INFORMATION GIVEN
import Summits.AnomalousDissipation.AnomalousDissipation.Theorems.WindLineWindyGalerkinSteadyZerothLawBaireBirth
import Summits.AnomalousDissipation.AnomalousDissipation.Theorems.CoherentStatesSteadyImpliesCoherent

/-!
# The Baire birth of line `registered` also feeds route CoherentStates (cross-route edge of crux stmt-AnomalousDissipation-11414)

Support file for crux `WindLine.WindyGalerkinSteadyZerothLaw` (stmt-AnomalousDissipation-11414).  The landed glue
`loudNondegenerateSteadyStates_of_robust` / `denseRobustNondegenerateLoud_of_dense` (`…BaireBirth.lean`, p150591) turns the line's
four registered stubs A (dense loud steady designer forces over the Baire space `𝒜 ⊆ SymL2 (Fin 3)`), B (generic
leaf-nondegeneracy), O (openness of the nondegenerate-loud sets; LANDED p151720) and D (force dictionary; LANDED p149945) into the
HEART — loud, bounded, leaf-nondegenerate classical steady states of `NS_{ν_j}(f)` along `ν_j → 0⁺` for one smooth force.  Forgetting
nondegeneracy, the heart is VERBATIM the open crux `CoherentStates.SteadyZerothLaw` (stmt-AnomalousDissipation-0219) — a steady
classical state is `Torus.IsSteadyNSState = IsClassicalNSSolutionOn univ` on constant data, and strict budgets give the non-strict ones
— so the same two open statements A ∧ B close, by name and kernel-checked: `SteadyZerothLaw` (`steadyZerothLaw_of_baireBirth`), hence
`CoherentThesis` (landed `steadyImpliesCoherent_proof`, stmt-0265) and the summit statement (`CoherentStates.closes`, rendered in the
route file) — `coherentThesis_of_baireBirth`, `anomalousDissipation_of_baireBirth`.  All hypotheses inline; nothing is assumed about
X, 0219 or the summit.

References: route files `Theses/WindLine.lean`, `Theses/CoherentStates.lean`; skeleton `Cruxes/WindyGalerkinSteadyZerothLaw/Lines/birth.lean`
(rev 5c); Foias–Temam 1976/77/78 (generic regularity), Simon 1995 (Baire–Osgood transfer).
-/

noncomputable section

-- D-0017: single-problem summit ⇒ the duplicated namespace segment is by design.
set_option linter.dupNamespace false

open scoped InnerProductSpace Topology ComplexConjugate
open MeasureTheory Filter UnitAddTorus Set
open Literature.Analysis.FunctionSpaces Literature.Analysis.FunctionSpaces.Torus
open Literature.Analysis.FunctionSpaces.EuclideanSpace
open Literature.Analysis.FluidPDE Literature.Analysis.FluidPDE.Torus

namespace Summit.AnomalousDissipation.AnomalousDissipation.Theorems.WindLineWindyGalerkinSteadyZerothLaw

/-- The flat three-torus (local notation). -/
local notation "𝕋³" => UnitAddTorus (Fin 3)
/-- Velocity values (local notation). -/
local notation "E³" => EuclideanSpace ℝ (Fin 3)
set_option quotPrecheck false in
/-- **The admissible parameter set** `𝒜 ⊆ SymL2 (Fin 3)` (local notation; used as the TYPE `↥𝒜` of parameters). -/
local notation "𝒜" => ({c : SymL2 (Fin 3) | c 0 = 0 ∧
  ∀ k : Fin 3 → ℤ, ∑ j : Fin 3, ((k j : ℤ) : ℂ) * c k j = 0} : Set (SymL2 (Fin 3)))
/-- **The force of a parameter** (Gaussian-damped synthesis; local notation). -/
local notation "F⟦" c "⟧" => SymL2.field (fun k : Fin 3 → ℤ => Real.exp (freqNormSq k)) (c : SymL2 (Fin 3))

/-- **A → B → O → D → `CoherentStates.SteadyZerothLaw` (stmt-AnomalousDissipation-0219) BY NAME.**  The heart produced by the Baire
birth (`loudNondegenerateSteadyStates_of_robust ∘ denseRobustNondegenerateLoud_of_dense`) gives, level by level (choice), classical
steady states `u_j, p_j` of `NS_{ν_j}(f)` for ONE smooth divergence-free mean-zero `f`, with `∫|u_j|² < E` and `ε < ν_j‖∇u_j‖²`;
`IsSteadyNSState` unfolds to `IsClassicalNSSolutionOn univ` on constant data and the strict budgets are weakened to `≤`. -/
theorem steadyZerothLaw_of_baireBirth :
    (∃ (ν : ℕ → ℝ) (m : ℕ → E³) (E ε : ℝ), (∀ j, 0 < ν j) ∧ Tendsto ν atTop (𝓝 0) ∧ 0 < ε ∧
      ∃ U : Set 𝒜, IsOpen U ∧ U.Nonempty ∧
        ∀ j, U ⊆ closure {c : 𝒜 | ∃ (u : 𝕋³ → E³) (p : 𝕋³ → ℝ),
          IsSteadyNSState (ν j) F⟦c⟧ u p ∧ ∫ x, u x = m j ∧
            ∫ x, ‖u x‖ ^ 2 < E ∧ ε < ν j * gradNormSq u}) →
    (∀ (ν : ℝ) (m : E³), 0 < ν →
      Dense (interior {c : 𝒜 | ∀ (u : 𝕋³ → E³) (p : 𝕋³ → ℝ),
        IsSteadyNSState ν F⟦c⟧ u p → ∫ x, u x = m → ¬ IsLinNSEigenvalue ν u 0})) →
    (∀ (ν : ℝ) (m : E³) (E ε : ℝ), 0 < ν →
      IsOpen {c : 𝒜 | ∃ (u : 𝕋³ → E³) (p : 𝕋³ → ℝ),
        IsSteadyNSState ν F⟦c⟧ u p ∧ ∫ x, u x = m ∧ ¬ IsLinNSEigenvalue ν u 0 ∧
          ∫ x, ‖u x‖ ^ 2 < E ∧ ε < ν * gradNormSq u}) →
    (∀ c : 𝒜, IsSmooth F⟦c⟧ ∧ IsDivFree F⟦c⟧ ∧ HasZeroMean F⟦c⟧) →
    Summit.AnomalousDissipation.AnomalousDissipation.Theses.CoherentStates.SteadyZerothLaw := by
  intro hA hB hO hD
  obtain ⟨f, hf, hdf, hmf, ν, E, ε, hν, hν0, hε, hH⟩ :=
    loudNondegenerateSteadyStates_of_robust hD (denseRobustNondegenerateLoud_of_dense hA hB hO)
  choose u p hst _hnd hE hεu using hH
  exact ⟨f, hf, hdf, hmf, ν, u, p, hν, hν0, fun j => hst j, ⟨E, fun j => (hE j).le⟩, ε, hε, fun j => (hεu j).le⟩

/-- **A → B → O → D → `CoherentStates.CoherentThesis` (stmt-AnomalousDissipation-0218)**, through the landed
`steadyImpliesCoherent_proof` (stmt-0265: steady classical states are time-periodic classical solutions whose period means are
`∫|u|²` and `ν‖∇u‖²`). -/
theorem coherentThesis_of_baireBirth :
    (∃ (ν : ℕ → ℝ) (m : ℕ → E³) (E ε : ℝ), (∀ j, 0 < ν j) ∧ Tendsto ν atTop (𝓝 0) ∧ 0 < ε ∧
      ∃ U : Set 𝒜, IsOpen U ∧ U.Nonempty ∧
        ∀ j, U ⊆ closure {c : 𝒜 | ∃ (u : 𝕋³ → E³) (p : 𝕋³ → ℝ),
          IsSteadyNSState (ν j) F⟦c⟧ u p ∧ ∫ x, u x = m j ∧
            ∫ x, ‖u x‖ ^ 2 < E ∧ ε < ν j * gradNormSq u}) →
    (∀ (ν : ℝ) (m : E³), 0 < ν →
      Dense (interior {c : 𝒜 | ∀ (u : 𝕋³ → E³) (p : 𝕋³ → ℝ),
        IsSteadyNSState ν F⟦c⟧ u p → ∫ x, u x = m → ¬ IsLinNSEigenvalue ν u 0})) →
    (∀ (ν : ℝ) (m : E³) (E ε : ℝ), 0 < ν →
      IsOpen {c : 𝒜 | ∃ (u : 𝕋³ → E³) (p : 𝕋³ → ℝ),
        IsSteadyNSState ν F⟦c⟧ u p ∧ ∫ x, u x = m ∧ ¬ IsLinNSEigenvalue ν u 0 ∧
          ∫ x, ‖u x‖ ^ 2 < E ∧ ε < ν * gradNormSq u}) →
    (∀ c : 𝒜, IsSmooth F⟦c⟧ ∧ IsDivFree F⟦c⟧ ∧ HasZeroMean F⟦c⟧) →
    Summit.AnomalousDissipation.AnomalousDissipation.Theses.CoherentStates.CoherentThesis :=
  fun hA hB hO hD => Theorems.steadyImpliesCoherent_proof (steadyZerothLaw_of_baireBirth hA hB hO hD)

/-- **A → B → O → D → `AnomalousDissipation`** (the summit statement, by name, CONDITIONALLY on the two open stubs A, B and the two landed
ones O, D), through `CoherentStates.closes` (each global classical solution is a global Leray–Hopf solution from its time-zero slice).
This is the kernel-checked form of "A ∧ B decide the summit" recorded in the line's status; it credits nothing to any item. -/
theorem anomalousDissipation_of_baireBirth :
    (∃ (ν : ℕ → ℝ) (m : ℕ → E³) (E ε : ℝ), (∀ j, 0 < ν j) ∧ Tendsto ν atTop (𝓝 0) ∧ 0 < ε ∧
      ∃ U : Set 𝒜, IsOpen U ∧ U.Nonempty ∧
        ∀ j, U ⊆ closure {c : 𝒜 | ∃ (u : 𝕋³ → E³) (p : 𝕋³ → ℝ),
          IsSteadyNSState (ν j) F⟦c⟧ u p ∧ ∫ x, u x = m j ∧
            ∫ x, ‖u x‖ ^ 2 < E ∧ ε < ν j * gradNormSq u}) →
    (∀ (ν : ℝ) (m : E³), 0 < ν →
      Dense (interior {c : 𝒜 | ∀ (u : 𝕋³ → E³) (p : 𝕋³ → ℝ),
        IsSteadyNSState ν F⟦c⟧ u p → ∫ x, u x = m → ¬ IsLinNSEigenvalue ν u 0})) →
    (∀ (ν : ℝ) (m : E³) (E ε : ℝ), 0 < ν →
      IsOpen {c : 𝒜 | ∃ (u : 𝕋³ → E³) (p : 𝕋³ → ℝ),
        IsSteadyNSState ν F⟦c⟧ u p ∧ ∫ x, u x = m ∧ ¬ IsLinNSEigenvalue ν u 0 ∧
          ∫ x, ‖u x‖ ^ 2 < E ∧ ε < ν * gradNormSq u}) →
    (∀ c : 𝒜, IsSmooth F⟦c⟧ ∧ IsDivFree F⟦c⟧ ∧ HasZeroMean F⟦c⟧) →
    _root_.AnomalousDissipation :=
  fun hA hB hO hD =>
    Summit.AnomalousDissipation.AnomalousDissipation.Theses.CoherentStates.closes (coherentThesis_of_baireBirth hA hB hO hD)

end Summit.AnomalousDissipation.AnomalousDissipation.Theorems.WindLineWindyGalerkinSteadyZerothLaw

end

TASK INSTRUCTIONS
How many lines in the entries above hold the word "import"? Reply with the number by itself.

ANSWER TO THE PROBLEM
2